The current study reported a significant difference in both frontal and parietal bone thickness between males and females. Regarding the mean values, males had significantly thicker bones than females; these findings differ from the reported results of previous studies. Numerous hypotheses could be stated at this point:

  • This could be a particular trend in the Tunisian population, in a population-specific manner.

  • Possible non-investigated confusion factors could bias the interpretation, considering that significant correlations between bone thickness and other biological parameters, like body built or age, had been reported in previous studies [60, 63, 64].
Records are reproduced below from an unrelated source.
/-! ## §3 The census field `omg_ins` AT `a • φ₀` for the torus `jT₃₄` -/

/-- **`omg_ins` for `jT₃₄` at every scalar multiple of the printed vacuum, from ONE scalar identity on the torus** ((J-μ)₃₄): if
`η(1, diag(u')_𝔸) · χ_T(u') · ∏ d(u') = (w t)⁻¹` with `u' = swap (u_t)` for every printed torus point `t`, then
`ω(ι_T t)(ins₃₄ f (a • φ₀)) = ins₃₄ f (ω_T t (a • φ₀))` for the chart `ι_T = printedTorusHom … (jT₃₄ ∘ ι)`. -/
theorem omgW_ins₃₄_smul_vacuum_eq_of_weight
    (d : {v : InfinitePlace ↥(maximalRealSubfield L) // v.IsReal} → SeesawArchTorus (L : Type) → ℂ)
    (hd₁ : ∀ w u, (datum ((cmPlacesEquiv (L : Type)).symm w)).kind ≠ .iota → d w u = 1)
    (hdι : ∀ w u, (datum ((cmPlacesEquiv (L : Type)).symm w)).kind = .iota →
      linSubst (star ((reindexUnitary (pairFrame (PosIdx (cmXV (L : Type) (frameD V) (frameD_real V) ι₁ w))
        (NegIdx (cmXV (L : Type) (frameD V) (frameD_real V) ι₁ w)) (PosIdx (cmXW (L : Type) (frameD V) (dW S) (dW_real S) ι₁ w))
        (NegIdx (cmXW (L : Type) (frameD V) (dW S) (dW_real S) ι₁ w)) finProdFinEquiv (cmEpsV (L : Type) (frameD V) (frameD_real V) ι₁ w)
        (cmEpsW (L : Type) (frameD V) (dW S) (dW_real S) ι₁ w))
        (dualPairι (torusPlaceLetter (L : Type) (frameD V) (frameD_real V) (dW S) (dW_real S) ι₁ w u)) :
          Matrix.unitaryGroup (Fin 6) ℂ) : Matrix (Fin 6) (Fin 6) ℂ))
        (placePoly (L : Type) (frameD V) (frameD_real V) (dW S) (dW_real S) ι₁ datum m₁ m₂
          (fun b => ((printPlaces (InfinitePlace (L : Type)) (kindOf (L : Type) (frameD V) (frameD_real V) (dW S) (dW_real S) ι₁ datum)
            (lamOf (L : Type) (frameD V) (frameD_real V) (dW S) (dW_real S) ι₁ datum)
            (lamOf_ne_zero (L : Type) (frameD V) (frameD_real V) (dW S) (dW_real S) ι₁ datum)
            (pinnedVacs (kindOf (L : Type) (frameD V) (frameD_real V) (dW S) (dW_real S) ι₁ datum) m₁ m₂)).loc b).φ) w) =
      d w u • placePoly (L : Type) (frameD V) (frameD_real V) (dW S) (dW_real S) ι₁ datum m₁ m₂
          (fun b => ((printPlaces (InfinitePlace (L : Type)) (kindOf (L : Type) (frameD V) (frameD_real V) (dW S) (dW_real S) ι₁ datum)
            (lamOf (L : Type) (frameD V) (frameD_real V) (dW S) (dW_real S) ι₁ datum)
            (lamOf_ne_zero (L : Type) (frameD V) (frameD_real V) (dW S) (dW_real S) ι₁ datum)
            (pinnedVacs (kindOf (L : Type) (frameD V) (frameD_real V) (dW S) (dW_real S) ι₁ datum) m₁ m₂)).loc b).φ) w)
    (hμ : ∀ t : (printPlaces (InfinitePlace (L : Type)) (kindOf (L : Type) (frameD V) (frameD_real V) (dW S) (dW_real S) ι₁ datum)
        (lamOf (L : Type) (frameD V) (frameD_real V) (dW S) (dW_real S) ι₁ datum)
        (lamOf_ne_zero (L : Type) (frameD V) (frameD_real V) (dW S) (dW_real S) ι₁ datum)
        (pinnedVacs (kindOf (L : Type) (frameD V) (frameD_real V) (dW S) (dW_real S) ι₁ datum) m₁ m₂)).Tg,
      (((η (archProdHom (↥(maximalRealSubfield L)) (L : Type) (IsCMField.complexConj L) 3 2 (Matrix.diagonal (frameD V))
            (Matrix.diagonal (dW S))
            ((1 : UnitaryGroup.arch (↥(maximalRealSubfield L)) (L : Type) (IsCMField.complexConj L) 3 (Matrix.diagonal (frameD V))),
              archDiag (L : Type) (dW S) (swapPin S (archOf V S datum m₁ m₂ t)))) : ℂˣ) : ℂ) *
          ((pinTorusChar V S hGR hW (swapPin S (archOf V S datum m₁ m₂ t)) : Circle) : ℂ) *
          ∏ w, d w (swapPin S (archOf V S datum m₁ m₂ t))) =
        (printPlacesW (InfinitePlace (L : Type)) (kindOf (L : Type) (frameD V) (frameD_real V) (dW S) (dW_real S) ι₁ datum)
          (lamOf (L : Type) (frameD V) (frameD_real V) (dW S) (dW_real S) ι₁ datum)
          (lamOf_ne_zero (L : Type) (frameD V) (frameD_real V) (dW S) (dW_real S) ι₁ datum)
          (pinnedVacs (kindOf (L : Type) (frameD V) (frameD_real V) (dW S) (dW_real S) ι₁ datum) m₁ m₂) t)⁻¹)
    (f : FinSB ↥(maximalRealSubfield L) (Fin 6))
    (t : (printPlaces (InfinitePlace (L : Type)) (kindOf (L : Type) (frameD V) (frameD_real V) (dW S) (dW_real S) ι₁ datum)
      (lamOf (L : Type) (frameD V) (frameD_real V) (dW S) (dW_real S) ι₁ datum)
      (lamOf_ne_zero (L : Type) (frameD V) (frameD_real V) (dW S) (dW_real S) ι₁ datum)
      (pinnedVacs (kindOf (L : Type) (frameD V) (frameD_real V) (dW S) (dW_real S) ι₁ datum) m₁ m₂)).Tg) (a : ℂ) :
    omgW (wmInputCM₂g V S hGR η hη hηc τ T hT)
        (printedTorusHom (kindOf (L : Type) (frameD V) (frameD_real V) (dW S) (dW_real S) ι₁ datum)
          (lamOf (L : Type) (frameD V) (frameD_real V) (dW S) (dW_real S) ι₁ datum)
          (lamOf_ne_zero (L : Type) (frameD V) (frameD_real V) (dW S) (dW_real S) ι₁ datum)
          (S.jT₃₄.toMonoidHom.comp (toAdeles (L : Type)))
          (pinnedVacs (kindOf (L : Type) (frameD V) (frameD_real V) (dW S) (dW_real S) ι₁ datum) m₁ m₂) t)
        (ins₃₄ V S hGR η datum m₁ m₂ f (a • (printPlaces (InfinitePlace (L : Type)) _ _ _ _).φ₀)) =
      ins₃₄ V S hGR η datum m₁ m₂ f
        ((printPlaces (InfinitePlace (L : Type)) (kindOf (L : Type) (frameD V) (frameD_real V) (dW S) (dW_real S) ι₁ datum)
          (lamOf (L : Type) (frameD V) (frameD_real V) (dW S) (dW_real S) ι₁ datum)
          (lamOf_ne_zero (L : Type) (frameD V) (frameD_real V) (dW S) (dW_real S) ι₁ datum)
          (pinnedVacs (kindOf (L : Type) (frameD V) (frameD_real V) (dW S) (dW_real S) ι₁ datum) m₁ m₂)).ωT t
          (a • (printPlaces (InfinitePlace (L : Type)) _ _ _ _).φ₀)) := by
  dsimp only [omgW]
  rw [wmInputCM₂g_ρ_eq_of V S hGR η hη hηc τ T hT hW, printedTorusHom_apply]
  change cmPairRepTwist (L : Type) finProdFinEquiv (frameD V) (frameD_real V) (frameD_ne V) (dW S) (dW_real S) (dW_ne S) hGR η
      ((1 : CMAdelic (L : Type) (frameD V)),
        (cmAdelicEquiv (L : Type) 2 (Matrix.diagonal (dW S)) (S.jT₃₄ (toAdeles (L : Type) (archOf V S datum m₁ m₂ t))) :
          CMAdelic (L : Type) (dW S))) _ = _
  rw [cmPairRepTwist_jT₃₄_ins₃₄_smul_vacuum V S hGR η datum m₁ m₂ hW d hd₁ hdι (archOf V S datum m₁ m₂ t) f a, hμ t]
  simp only [map_smul, printPlaces_ωT_φ₀]
  rw [smul_comm]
It is important to state that a comparison with other studies remains difficult regarding the frequently different sites of measure, even for the same bone, and the different analysis methods.

This study is part of an ongoing research project aiming to create a specific and representative anthropological database that would improve the proficiency of Tunisian forensic practitioners when dealing with identification issues. As documented skeletal collections are not available in Tunisia, medical scans represent an appropriate source of data for collecting contemporary skeletal standards and, eventually, updating existing data. MSCT of living individuals performed for a diagnostic purpose offer an opportunity for obtaining virtual skeletons with a high resolution, avoiding any unnecessary radiation exposure, and providing data which are consistent with those obtained by traditional anthropological methods.

Conclusion

In conclusion, our study demonstrated that the skull was highly dimorphic and represented a reliable bone for sex determination in contemporary Tunisian individuals. Based on a CT scan study of 27 studied inter-landmark distances, we were able to identify a nine-variable model achieving a classification accuracy of 90% with −2.9% sex bias and a six-variable model yielding 85.9% sexing accuracy with −0.97 sex bias. Also, three supplementary models were generated allowing for sex determination of incomplete skulls.